Wear in the World: What to Wear in India

india outfits impact

 

When we went to India a few years ago, after all the planning of how we were going to cover more than 600 miles across Rajasthan in two weeks (we had to cut out the deserts of Jaisalmer, a decision we regret to this day but at the time had little choice), my next consideration was, of course, what do I wear.

We went in October, but in Rajasthan, October might as well be July in terms of heat and humidity. And yet because we’d be visiting temples and other revered sights, and given the culture of the region, I had to dress conservatively, preferably covering most of my legs and upper arms. Needless to say, shorts and tanks — what I, as well as many of my fellow human beings, would prefer to wear in 90 degree heat with 90 percent humidity — was out of the question. As a Southern California girl, this was a difficult styling challenge, but as one who revels in the pre-vacation planning process, it was a challenge I was up for.

In general, I had very few things that were long and not form-fitting and breathable. I also didn’t want to bring anything too precious or difficult to clean. When it comes to clothing and accessories, my travel motto is never bring anything you can’t afford to lose or ruin. I dumped everything out of my backup armoire — filled with clothes I haven’t worn in years but keep around just for situations like this. I managed to find a couple of cargo pants from the early aughts and a few loose-fitting tees. I eventually had to scour my mother’s closet for long, loose skirts and baggy linen pants, something I hadn’t done since I was a teen, borrowing my mother’s clothes.

Eventually, the outfits I came up with kept me cool — well, less drenched in sweat, if that was possible — and covered up, but they were more utilitarian than stylish, imo. Funny thing is, as I was reviewing the spring/summer 2016 runway looks recently, I came across a bunch of looks where I thought — ah, now that’s what I should have worn to India. So herewith, my looks from India and what I would have worn in a parallel, more fabulous world.

 

White linen pants and a loose cotton top, belted low.

White linen pants and a loose cotton top, belted low, seemed appropriate for the iconic Taj Mahal.

 

Isabel Marant's globetrotter accessories instantly update travel-friendly white pants.

A few well-placed accessories instantly update Isabel Marant’s travel-friendly white pants — a much more stylish option for the Taj Mahal.

 

An ancient maxi skirt from the '90s, paired with a simple saffron hued tee.

An old maxi skirt I’ve had since the ’90s, paired with a simple saffron hued tee at the 16th century Mughal city Fatehpur Sikri.

 

Easy and breezy, but with interesting details, make this Alberta Ferretti look perfect.
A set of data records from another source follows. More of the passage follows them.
import Mathlib

/-!
# STUB-IDEAS k2 (gen 29) — R188 «THE PERIOD DIGIT IS A RATIO OF PERIOD PAIRS»

Stub of record: `stub_heegnerIndexLowerAtTwo` (crux `PrintCf2.SplitBadTwoLowerHalfOfFacts`,
stmt-BirchSwinnertonDyer-27851, skeleton sha16 `f2bd84c029a8a938`).  Node attacked: STUB-PLAN v5.3
**R188** (the value-grade digit left by k2-g28's `klf_scaled_of_tables`: `Col(u_W) = π_W • 𝓛_W`,
is `v₂(π_W)` constant on each dyadic key?).

TYPED DICTIONARY (object ↦ object), all objects of road RT⁺ / k3-g26's cut `(3)₂`:
* `PeriodPair.cx` ↦ a complex period `∫_γ ω` (Kato Thm 16.2: `per(ω) = Ω₊γ⁺ + Ω₋γ⁻`; de Shalit II.4.4:
  `L = Ω𝔣` the period lattice of the good model);
* `PeriodPair.pd` ↦ the 2-adic period of THE SAME differential: Kato `⟨ω, η_int⟩` for the integral
  unit-root generator `η_int` of Prop 17.11 / 17.5 (so that `Col₀ := 𝓛_{η_int}` and
  `𝓛_{η_int}(z_γ) = ⟨ω, η_int⟩ · L_{p,α,ω,γ}` by Thm 16.6 and the `F_λ`-linearity of `η ↦ 𝓛_η`);
  de Shalit `Ω_p = θ′(0)` (II.4.4 (11), II.4.13), Rubin (Cetraro 1999) Thm 12.10 `Ω_p ∈ 𝒟^×`;
* `PeriodPair.rescale l` ↦ `ω ↦ l·ω` (Kato Rem 16.3 (2): `L_{p,α,aω,bγ} = a⁻¹ b L_{p,α,ω,γ}`);
* `transport P₀ l a u` ↦ «same motive»: every member `W`, its good partner `A′ = W^{(e)}` and de
  Shalit's ray-class model are `ℚ̄`-isomorphic CM curves, so each side's pair is the reference pair
  `P₀ = (∫_{γ₀} ω₀, ⟨ω₀, η₀⟩)` of ONE good model moved by a differential scalar `l ∈ ℚ̄ˣ`, a Betti
  scalar `a ∈ K₀ˣ` (`γ = a·γ₀` in the `K₀`-line `H₁ ⊗ ℚ`) and a crystalline scalar `u` (a unit:
  two integral generators of one `ℤ₂^{ur}`-line);
* `katoConst` / `katzConst` ↦ the normalisation columns `c_K(χ)`, `c_Z(χ)` of k2-g28's two
  `ValueTable`s; `A`, `B` ↦ their algebraic columns (Gauss sums, `2ⁿα⁻ⁿ`, Euler factors, the
  `χ_e`-twist column) — R189's business, entering here only through `ord v (A / B)`;
* `periodDigit` ↦ `π_W = c_K / c_Z`;
* `nm`, `cj` ↦ `O_{K₀} = ℤ[ω]`, `ω = (1+√−7)/2`, and complex conjugation on the period lattice
  `Λ_W = Ω₊(W)·𝔏` of a member (`𝔏 ⊇ O`, `𝔏̄ = 𝔏`, `𝔏 ∩ ℚ = ℤ`);
* `ord v` ↦ the valuation of `ℚ̄ ⊂ ℂ₂` (inducing de Shalit's `𝔭` on `K₀`).

WHAT IS PROVED HERE (kernel, 0 sorry): (i) the reference pair AND both differential scalars CANCEL
in `π_W` (`periodDigit_transport`) — so the Manin constant, the `c₄/c₆`-rescaling of the twisted
minimal model and `√d`, `√e` never enter; (ii) the exact digit formula `ord π_W = (κuK − κaK) − (κuZ − κaZ) + ord(A/B)`
(`ord_periodDigit_transport_eq`, `R188_cellUniform`) and its unit case (`ord_periodDigit_transport`); (iii) the Betti digits vanish for `K₀ = ℚ(√−7)`:
a primitive conjugation-eigenvector of `O_{K₀}` (resp. `ℤ[√−7]`) has norm `1` (real line) or `7`
(imaginary line, spanned by `√−7`) — ODD, hence a unit at both primes above `2`
(`nm_eq_one_of_real_primitive`, `nm_eq_seven_of_imag_primitive`, `isUnit_padicInt_two_of_odd`,
`isUnit_of_mul_conj`), so `Ω₋/Ω₊ = √−7` carries no dyadic digit and the sign of `d` (not a key
invariant: `same_key_opposite_signs`) is harmless; (iii′) in Kato's cohomological normalisation the
ONLY Betti digit is the index `[H¹ : H¹⁺ ⊕ H¹⁻] ∈ {2, 1}`, i.e. `κaK = −1` on maximal-type members,
`0` on order-`2`-type members (§5b, `primitive_fixed_dualRow`, `primitive_fixed_dualRow'`);
(iv) key tables (`partner_good`, `unitRootClass_table`) and the decidable core of the isogeny digit for
order-`2`-type members (§7b: `cm7_rational_two_torsion`, `cm7_mod_two_points` — the kernel of
`49a1 → 49a2` is étale at `2`, so the up-isogeny is `[2]·unit` on formal groups: `κuZ = −1` there,
replacing the index digit; net digit `1` for every member); (v) the k3-g26-shaped corollaries
`R188_cellUniform`, `R188_keyUniform`.
WHAT IS CITED, NOT PROVED: Kato Ast. 295 Rem 16.3 (2), Thm 16.6, 17.5 («good ω ⟺ Néron» for the
good ordinary partner, any `p`), Prop 17.11, 14.18; de Shalit 1987 II.4.4, II.4.13 (`Ω′_p, Ω″_p`
units), II.4.14 (36) (homogeneous in `⟨Ω, Ω_p⟩`); Rubin 1999 Thm 12.10.  BSD is NOT proved by any
of this; nothing here closes the stub, the crux, `(3)₂` or R189/R190.
-/

set_option linter.dupNamespace false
Easy and breezy, but with interesting details, make this Alberta Ferretti look perfect for a sweltering Indian autumn.

 

I don't even want to think about how old these pedal pushers are (the fact that I called them pedal pushers give you a hint).

I don’t even want to think about how old these pedal pushers are (the fact that I call them pedal pushers may give you a hint); I wore them nonetheless to the über fancy Taj Lake Palace in Udaipur, once the 18th century winter palace of Maharana Singh II.

 

This Michael Kors ensemble I'd wear on the plane, on the ground, everywhere.

Slightly more palace-appropriate: This Michael Kors ensemble I’d wear on the plane, on the ground, everywhere.

 

Dark printed pants, a loaner from my mother, and a dress posing as a top.

For lunch at the Oberoi Udaivilas in Udaipur, I wore dark printed pants, a loaner from my mother, and a dress that I wore as a top.

 

Indian women wear colorfully printed kurti tunics all the time. I regret not getting one — it would have been perfect, like this Isabel Marant version.

Indian women wear colorfully printed kurti tunics all the time. I regret not getting one — it would have been perfect, like this Isabel Marant version.